## WHAT THE EXERCISE ASKS
Transcribe the data below verbatim from the line with "# PortHall₈ ROW-α2" to the line with "TYPES (does NOT". Include both of those lines.
PROVIDED ENTRIES below:
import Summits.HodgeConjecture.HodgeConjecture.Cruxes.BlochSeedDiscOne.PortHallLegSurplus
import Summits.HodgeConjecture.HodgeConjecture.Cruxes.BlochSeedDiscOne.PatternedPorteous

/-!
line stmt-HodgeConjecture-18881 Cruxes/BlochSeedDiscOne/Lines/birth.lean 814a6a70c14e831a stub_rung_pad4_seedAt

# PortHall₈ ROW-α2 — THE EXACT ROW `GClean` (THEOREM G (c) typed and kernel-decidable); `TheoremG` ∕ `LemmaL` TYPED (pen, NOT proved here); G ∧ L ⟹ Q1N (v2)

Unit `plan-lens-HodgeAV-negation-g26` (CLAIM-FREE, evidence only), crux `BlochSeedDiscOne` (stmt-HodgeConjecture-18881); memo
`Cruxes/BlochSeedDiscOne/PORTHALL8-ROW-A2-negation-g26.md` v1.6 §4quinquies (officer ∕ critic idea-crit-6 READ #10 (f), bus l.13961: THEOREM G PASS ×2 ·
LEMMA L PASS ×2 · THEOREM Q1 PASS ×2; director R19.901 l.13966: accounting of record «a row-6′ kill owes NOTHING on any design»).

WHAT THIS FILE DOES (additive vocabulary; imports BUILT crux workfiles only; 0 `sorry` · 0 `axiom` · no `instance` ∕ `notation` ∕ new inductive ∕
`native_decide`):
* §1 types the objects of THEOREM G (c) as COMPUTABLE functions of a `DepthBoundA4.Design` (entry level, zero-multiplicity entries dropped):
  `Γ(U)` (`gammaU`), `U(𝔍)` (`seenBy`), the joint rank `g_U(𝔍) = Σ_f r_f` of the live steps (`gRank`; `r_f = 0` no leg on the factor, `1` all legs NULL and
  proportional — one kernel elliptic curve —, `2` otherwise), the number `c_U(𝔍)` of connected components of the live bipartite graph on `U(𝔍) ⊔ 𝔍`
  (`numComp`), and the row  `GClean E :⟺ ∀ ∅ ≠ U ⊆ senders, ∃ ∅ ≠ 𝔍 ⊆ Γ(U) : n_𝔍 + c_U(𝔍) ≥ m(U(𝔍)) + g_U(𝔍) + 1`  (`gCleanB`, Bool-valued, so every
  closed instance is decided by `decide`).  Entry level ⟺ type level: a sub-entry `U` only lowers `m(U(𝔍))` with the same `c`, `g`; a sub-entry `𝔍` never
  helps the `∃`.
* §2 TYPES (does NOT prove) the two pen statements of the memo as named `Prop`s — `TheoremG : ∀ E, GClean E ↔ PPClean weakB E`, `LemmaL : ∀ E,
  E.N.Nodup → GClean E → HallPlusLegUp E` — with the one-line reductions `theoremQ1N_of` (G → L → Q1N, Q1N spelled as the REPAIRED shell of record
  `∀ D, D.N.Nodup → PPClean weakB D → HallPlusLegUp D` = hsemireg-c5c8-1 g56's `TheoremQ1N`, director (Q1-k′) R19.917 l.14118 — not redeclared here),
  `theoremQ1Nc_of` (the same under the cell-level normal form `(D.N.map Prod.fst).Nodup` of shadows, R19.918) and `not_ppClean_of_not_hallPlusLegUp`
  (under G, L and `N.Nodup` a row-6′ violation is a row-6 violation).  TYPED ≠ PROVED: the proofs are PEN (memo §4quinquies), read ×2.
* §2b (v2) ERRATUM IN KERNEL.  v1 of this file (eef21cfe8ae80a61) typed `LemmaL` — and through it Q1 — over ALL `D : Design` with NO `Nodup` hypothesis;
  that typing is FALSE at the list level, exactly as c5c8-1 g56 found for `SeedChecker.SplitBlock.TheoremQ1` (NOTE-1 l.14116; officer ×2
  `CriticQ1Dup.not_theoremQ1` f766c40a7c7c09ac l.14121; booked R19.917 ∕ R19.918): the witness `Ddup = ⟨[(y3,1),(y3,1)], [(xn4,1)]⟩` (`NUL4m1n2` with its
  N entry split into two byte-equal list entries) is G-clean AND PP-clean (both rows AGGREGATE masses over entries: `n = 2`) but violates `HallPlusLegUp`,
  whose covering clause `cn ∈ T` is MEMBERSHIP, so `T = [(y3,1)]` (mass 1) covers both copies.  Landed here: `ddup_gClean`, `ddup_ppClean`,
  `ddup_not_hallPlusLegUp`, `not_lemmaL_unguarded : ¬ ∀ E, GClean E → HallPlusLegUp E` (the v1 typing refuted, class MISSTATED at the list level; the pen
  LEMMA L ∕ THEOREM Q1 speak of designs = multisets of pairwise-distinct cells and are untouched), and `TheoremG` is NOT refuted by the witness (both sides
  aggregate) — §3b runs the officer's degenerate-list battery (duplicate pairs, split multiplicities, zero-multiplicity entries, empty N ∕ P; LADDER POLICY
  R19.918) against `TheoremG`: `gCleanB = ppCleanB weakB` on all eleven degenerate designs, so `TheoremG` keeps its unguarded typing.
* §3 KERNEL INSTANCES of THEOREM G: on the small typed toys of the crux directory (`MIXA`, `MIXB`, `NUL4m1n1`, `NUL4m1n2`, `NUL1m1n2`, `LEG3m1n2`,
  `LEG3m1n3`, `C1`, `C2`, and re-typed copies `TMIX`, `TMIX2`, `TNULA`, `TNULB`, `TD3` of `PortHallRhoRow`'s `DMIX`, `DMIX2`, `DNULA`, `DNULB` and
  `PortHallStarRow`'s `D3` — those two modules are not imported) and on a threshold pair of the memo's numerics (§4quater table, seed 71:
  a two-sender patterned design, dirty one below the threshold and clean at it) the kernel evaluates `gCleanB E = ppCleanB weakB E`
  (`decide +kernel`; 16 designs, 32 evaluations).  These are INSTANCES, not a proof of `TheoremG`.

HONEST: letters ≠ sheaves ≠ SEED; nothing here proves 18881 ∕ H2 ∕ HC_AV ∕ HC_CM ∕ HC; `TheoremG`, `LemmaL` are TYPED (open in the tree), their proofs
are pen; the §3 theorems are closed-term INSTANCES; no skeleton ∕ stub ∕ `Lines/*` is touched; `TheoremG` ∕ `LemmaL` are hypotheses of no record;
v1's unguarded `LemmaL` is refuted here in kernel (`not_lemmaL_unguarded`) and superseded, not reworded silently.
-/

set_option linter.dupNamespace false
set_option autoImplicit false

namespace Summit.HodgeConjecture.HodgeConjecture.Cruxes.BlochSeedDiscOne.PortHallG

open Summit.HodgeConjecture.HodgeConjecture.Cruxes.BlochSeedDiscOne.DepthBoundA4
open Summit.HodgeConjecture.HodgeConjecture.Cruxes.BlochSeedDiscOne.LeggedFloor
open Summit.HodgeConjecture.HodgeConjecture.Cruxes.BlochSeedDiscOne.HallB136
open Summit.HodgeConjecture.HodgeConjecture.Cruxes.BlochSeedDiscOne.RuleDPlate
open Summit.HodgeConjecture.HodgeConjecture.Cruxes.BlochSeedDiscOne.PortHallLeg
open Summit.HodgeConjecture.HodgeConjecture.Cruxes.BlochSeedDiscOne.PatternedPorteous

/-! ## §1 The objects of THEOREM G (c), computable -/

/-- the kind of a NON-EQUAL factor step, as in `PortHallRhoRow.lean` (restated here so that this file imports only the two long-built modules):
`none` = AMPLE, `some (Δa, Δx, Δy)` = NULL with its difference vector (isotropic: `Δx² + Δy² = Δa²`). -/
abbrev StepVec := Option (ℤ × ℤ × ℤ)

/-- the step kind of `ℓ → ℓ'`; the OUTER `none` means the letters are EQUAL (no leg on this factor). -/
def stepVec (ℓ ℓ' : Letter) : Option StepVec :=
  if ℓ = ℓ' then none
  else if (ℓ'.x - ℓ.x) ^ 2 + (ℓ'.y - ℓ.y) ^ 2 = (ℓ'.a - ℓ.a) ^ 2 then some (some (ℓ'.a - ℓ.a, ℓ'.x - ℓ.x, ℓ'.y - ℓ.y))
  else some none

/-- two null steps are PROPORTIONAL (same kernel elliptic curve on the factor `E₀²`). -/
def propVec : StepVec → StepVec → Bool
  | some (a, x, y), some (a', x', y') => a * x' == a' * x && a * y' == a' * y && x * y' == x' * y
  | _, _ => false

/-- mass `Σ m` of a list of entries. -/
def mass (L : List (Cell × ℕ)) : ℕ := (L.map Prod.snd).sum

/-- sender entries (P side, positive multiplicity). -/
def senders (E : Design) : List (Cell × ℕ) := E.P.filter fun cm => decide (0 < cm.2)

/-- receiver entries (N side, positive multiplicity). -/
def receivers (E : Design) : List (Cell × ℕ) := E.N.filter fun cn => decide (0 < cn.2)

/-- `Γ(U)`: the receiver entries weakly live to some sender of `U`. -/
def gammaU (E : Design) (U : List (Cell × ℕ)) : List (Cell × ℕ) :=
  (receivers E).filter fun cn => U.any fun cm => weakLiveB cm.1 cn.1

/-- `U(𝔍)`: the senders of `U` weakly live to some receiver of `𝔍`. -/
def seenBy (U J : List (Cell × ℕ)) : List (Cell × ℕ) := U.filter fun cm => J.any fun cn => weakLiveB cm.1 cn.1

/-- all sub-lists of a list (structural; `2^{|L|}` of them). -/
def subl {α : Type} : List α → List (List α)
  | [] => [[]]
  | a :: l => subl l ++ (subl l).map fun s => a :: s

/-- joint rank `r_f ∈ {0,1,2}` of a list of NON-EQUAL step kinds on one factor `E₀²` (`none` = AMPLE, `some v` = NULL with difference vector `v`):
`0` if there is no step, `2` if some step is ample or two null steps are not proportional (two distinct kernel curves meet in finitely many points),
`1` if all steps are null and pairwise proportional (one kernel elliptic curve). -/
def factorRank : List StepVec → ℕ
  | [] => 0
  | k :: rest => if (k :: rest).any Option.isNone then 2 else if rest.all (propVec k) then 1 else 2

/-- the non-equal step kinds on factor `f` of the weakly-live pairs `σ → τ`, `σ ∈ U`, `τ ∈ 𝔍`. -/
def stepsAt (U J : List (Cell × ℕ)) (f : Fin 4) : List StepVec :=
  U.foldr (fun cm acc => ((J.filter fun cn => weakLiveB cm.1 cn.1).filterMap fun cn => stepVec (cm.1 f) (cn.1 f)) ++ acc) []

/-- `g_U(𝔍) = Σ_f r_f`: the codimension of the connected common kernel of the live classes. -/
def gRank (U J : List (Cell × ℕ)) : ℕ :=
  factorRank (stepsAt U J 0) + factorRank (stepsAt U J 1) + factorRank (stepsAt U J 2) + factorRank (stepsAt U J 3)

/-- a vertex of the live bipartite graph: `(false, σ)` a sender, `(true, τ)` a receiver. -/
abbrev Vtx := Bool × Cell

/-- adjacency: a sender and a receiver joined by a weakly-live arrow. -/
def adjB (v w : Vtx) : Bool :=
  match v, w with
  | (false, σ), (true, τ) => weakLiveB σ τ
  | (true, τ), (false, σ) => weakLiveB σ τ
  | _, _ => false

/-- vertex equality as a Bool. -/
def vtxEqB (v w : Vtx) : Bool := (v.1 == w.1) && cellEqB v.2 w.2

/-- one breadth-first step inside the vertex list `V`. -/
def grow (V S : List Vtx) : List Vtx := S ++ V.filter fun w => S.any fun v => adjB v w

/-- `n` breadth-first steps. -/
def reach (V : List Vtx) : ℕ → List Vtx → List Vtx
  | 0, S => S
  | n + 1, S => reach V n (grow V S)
End of PROVIDED ENTRIES.
PROVIDED ENTRIES below:
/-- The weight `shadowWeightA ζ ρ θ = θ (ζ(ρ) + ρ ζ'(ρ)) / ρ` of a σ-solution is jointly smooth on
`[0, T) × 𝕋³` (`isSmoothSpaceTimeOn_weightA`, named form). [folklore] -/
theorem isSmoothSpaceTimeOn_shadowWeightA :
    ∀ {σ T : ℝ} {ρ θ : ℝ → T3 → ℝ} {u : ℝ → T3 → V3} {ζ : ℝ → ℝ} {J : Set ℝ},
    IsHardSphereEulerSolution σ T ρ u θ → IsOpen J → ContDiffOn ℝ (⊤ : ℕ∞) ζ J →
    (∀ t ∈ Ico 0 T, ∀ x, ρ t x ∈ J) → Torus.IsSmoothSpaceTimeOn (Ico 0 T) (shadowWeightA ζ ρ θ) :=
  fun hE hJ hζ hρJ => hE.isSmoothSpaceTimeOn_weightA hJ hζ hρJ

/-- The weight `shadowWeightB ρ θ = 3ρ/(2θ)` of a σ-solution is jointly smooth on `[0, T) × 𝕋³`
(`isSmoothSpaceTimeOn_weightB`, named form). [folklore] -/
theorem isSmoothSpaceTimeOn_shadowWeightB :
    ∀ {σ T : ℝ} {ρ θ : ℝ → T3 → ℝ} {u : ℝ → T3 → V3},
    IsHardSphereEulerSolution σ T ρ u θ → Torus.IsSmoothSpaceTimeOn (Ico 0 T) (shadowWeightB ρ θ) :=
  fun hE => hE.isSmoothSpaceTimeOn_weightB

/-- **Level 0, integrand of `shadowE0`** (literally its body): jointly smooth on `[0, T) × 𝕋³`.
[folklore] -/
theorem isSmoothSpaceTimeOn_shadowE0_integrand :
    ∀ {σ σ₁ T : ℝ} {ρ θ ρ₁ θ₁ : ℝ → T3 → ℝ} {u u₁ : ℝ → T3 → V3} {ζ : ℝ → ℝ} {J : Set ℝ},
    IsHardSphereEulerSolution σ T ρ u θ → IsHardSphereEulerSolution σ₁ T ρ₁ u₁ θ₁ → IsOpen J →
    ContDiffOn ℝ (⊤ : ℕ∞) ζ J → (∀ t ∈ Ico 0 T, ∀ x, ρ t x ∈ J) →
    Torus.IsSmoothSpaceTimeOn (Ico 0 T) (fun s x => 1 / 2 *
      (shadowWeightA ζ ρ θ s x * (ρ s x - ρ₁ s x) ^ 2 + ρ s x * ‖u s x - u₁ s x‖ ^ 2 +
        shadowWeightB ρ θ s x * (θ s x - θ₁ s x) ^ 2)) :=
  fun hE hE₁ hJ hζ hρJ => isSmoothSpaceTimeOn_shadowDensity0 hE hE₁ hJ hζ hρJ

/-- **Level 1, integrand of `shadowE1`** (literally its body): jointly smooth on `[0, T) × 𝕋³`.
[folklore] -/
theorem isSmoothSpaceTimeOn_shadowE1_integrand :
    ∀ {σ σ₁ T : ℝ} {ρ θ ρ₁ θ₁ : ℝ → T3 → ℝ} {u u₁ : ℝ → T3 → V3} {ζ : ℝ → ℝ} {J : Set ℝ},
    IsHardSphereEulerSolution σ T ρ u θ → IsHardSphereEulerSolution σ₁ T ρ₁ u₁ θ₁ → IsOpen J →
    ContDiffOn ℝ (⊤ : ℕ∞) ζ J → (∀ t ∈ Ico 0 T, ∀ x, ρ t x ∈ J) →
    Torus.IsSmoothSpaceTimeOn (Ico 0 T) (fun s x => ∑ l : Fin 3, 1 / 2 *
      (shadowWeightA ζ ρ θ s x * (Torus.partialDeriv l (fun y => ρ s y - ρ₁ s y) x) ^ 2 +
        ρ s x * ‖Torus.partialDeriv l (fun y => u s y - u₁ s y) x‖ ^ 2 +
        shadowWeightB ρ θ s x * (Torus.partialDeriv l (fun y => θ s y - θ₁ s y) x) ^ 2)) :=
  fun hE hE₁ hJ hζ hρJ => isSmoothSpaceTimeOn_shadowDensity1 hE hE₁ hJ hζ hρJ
End of PROVIDED ENTRIES.
PROVIDED ENTRIES below:
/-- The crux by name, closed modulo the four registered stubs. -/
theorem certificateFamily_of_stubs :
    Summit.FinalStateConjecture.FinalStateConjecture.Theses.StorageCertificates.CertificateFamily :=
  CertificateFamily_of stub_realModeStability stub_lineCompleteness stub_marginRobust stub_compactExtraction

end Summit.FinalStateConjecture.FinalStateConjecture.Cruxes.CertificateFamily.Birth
End of PROVIDED ENTRIES.
## SOLUTION
# PortHall₈ ROW-α2 — THE EXACT ROW `GClean` (THEOREM G (c) typed and kernel-decidable); `TheoremG` ∕ `LemmaL` TYPED (pen, NOT proved here); G ∧ L ⟹ Q1N (v2)

Unit `plan-lens-HodgeAV-negation-g26` (CLAIM-FREE, evidence only), crux `BlochSeedDiscOne` (stmt-HodgeConjecture-18881); memo
`Cruxes/BlochSeedDiscOne/PORTHALL8-ROW-A2-negation-g26.md` v1.6 §4quinquies (officer ∕ critic idea-crit-6 READ #10 (f), bus l.13961: THEOREM G PASS ×2 ·
LEMMA L PASS ×2 · THEOREM Q1 PASS ×2; director R19.901 l.13966: accounting of record «a row-6′ kill owes NOTHING on any design»).

WHAT THIS FILE DOES (additive vocabulary; imports BUILT crux workfiles only; 0 `sorry` · 0 `axiom` · no `instance` ∕ `notation` ∕ new inductive ∕
`native_decide`):
* §1 types the objects of THEOREM G (c) as COMPUTABLE functions of a `DepthBoundA4.Design` (entry level, zero-multiplicity entries dropped):
  `Γ(U)` (`gammaU`), `U(𝔍)` (`seenBy`), the joint rank `g_U(𝔍) = Σ_f r_f` of the live steps (`gRank`; `r_f = 0` no leg on the factor, `1` all legs NULL and
  proportional — one kernel elliptic curve —, `2` otherwise), the number `c_U(𝔍)` of connected components of the live bipartite graph on `U(𝔍) ⊔ 𝔍`
  (`numComp`), and the row  `GClean E :⟺ ∀ ∅ ≠ U ⊆ senders, ∃ ∅ ≠ 𝔍 ⊆ Γ(U) : n_𝔍 + c_U(𝔍) ≥ m(U(𝔍)) + g_U(𝔍) + 1`  (`gCleanB`, Bool-valued, so every
  closed instance is decided by `decide`).  Entry level ⟺ type level: a sub-entry `U` only lowers `m(U(𝔍))` with the same `c`, `g`; a sub-entry `𝔍` never
  helps the `∃`.
* §2 TYPES (does NOT prove) the two pen statements of the memo as named `Prop`s — `TheoremG : ∀ E, GClean E ↔ PPClean weakB E`, `LemmaL : ∀ E,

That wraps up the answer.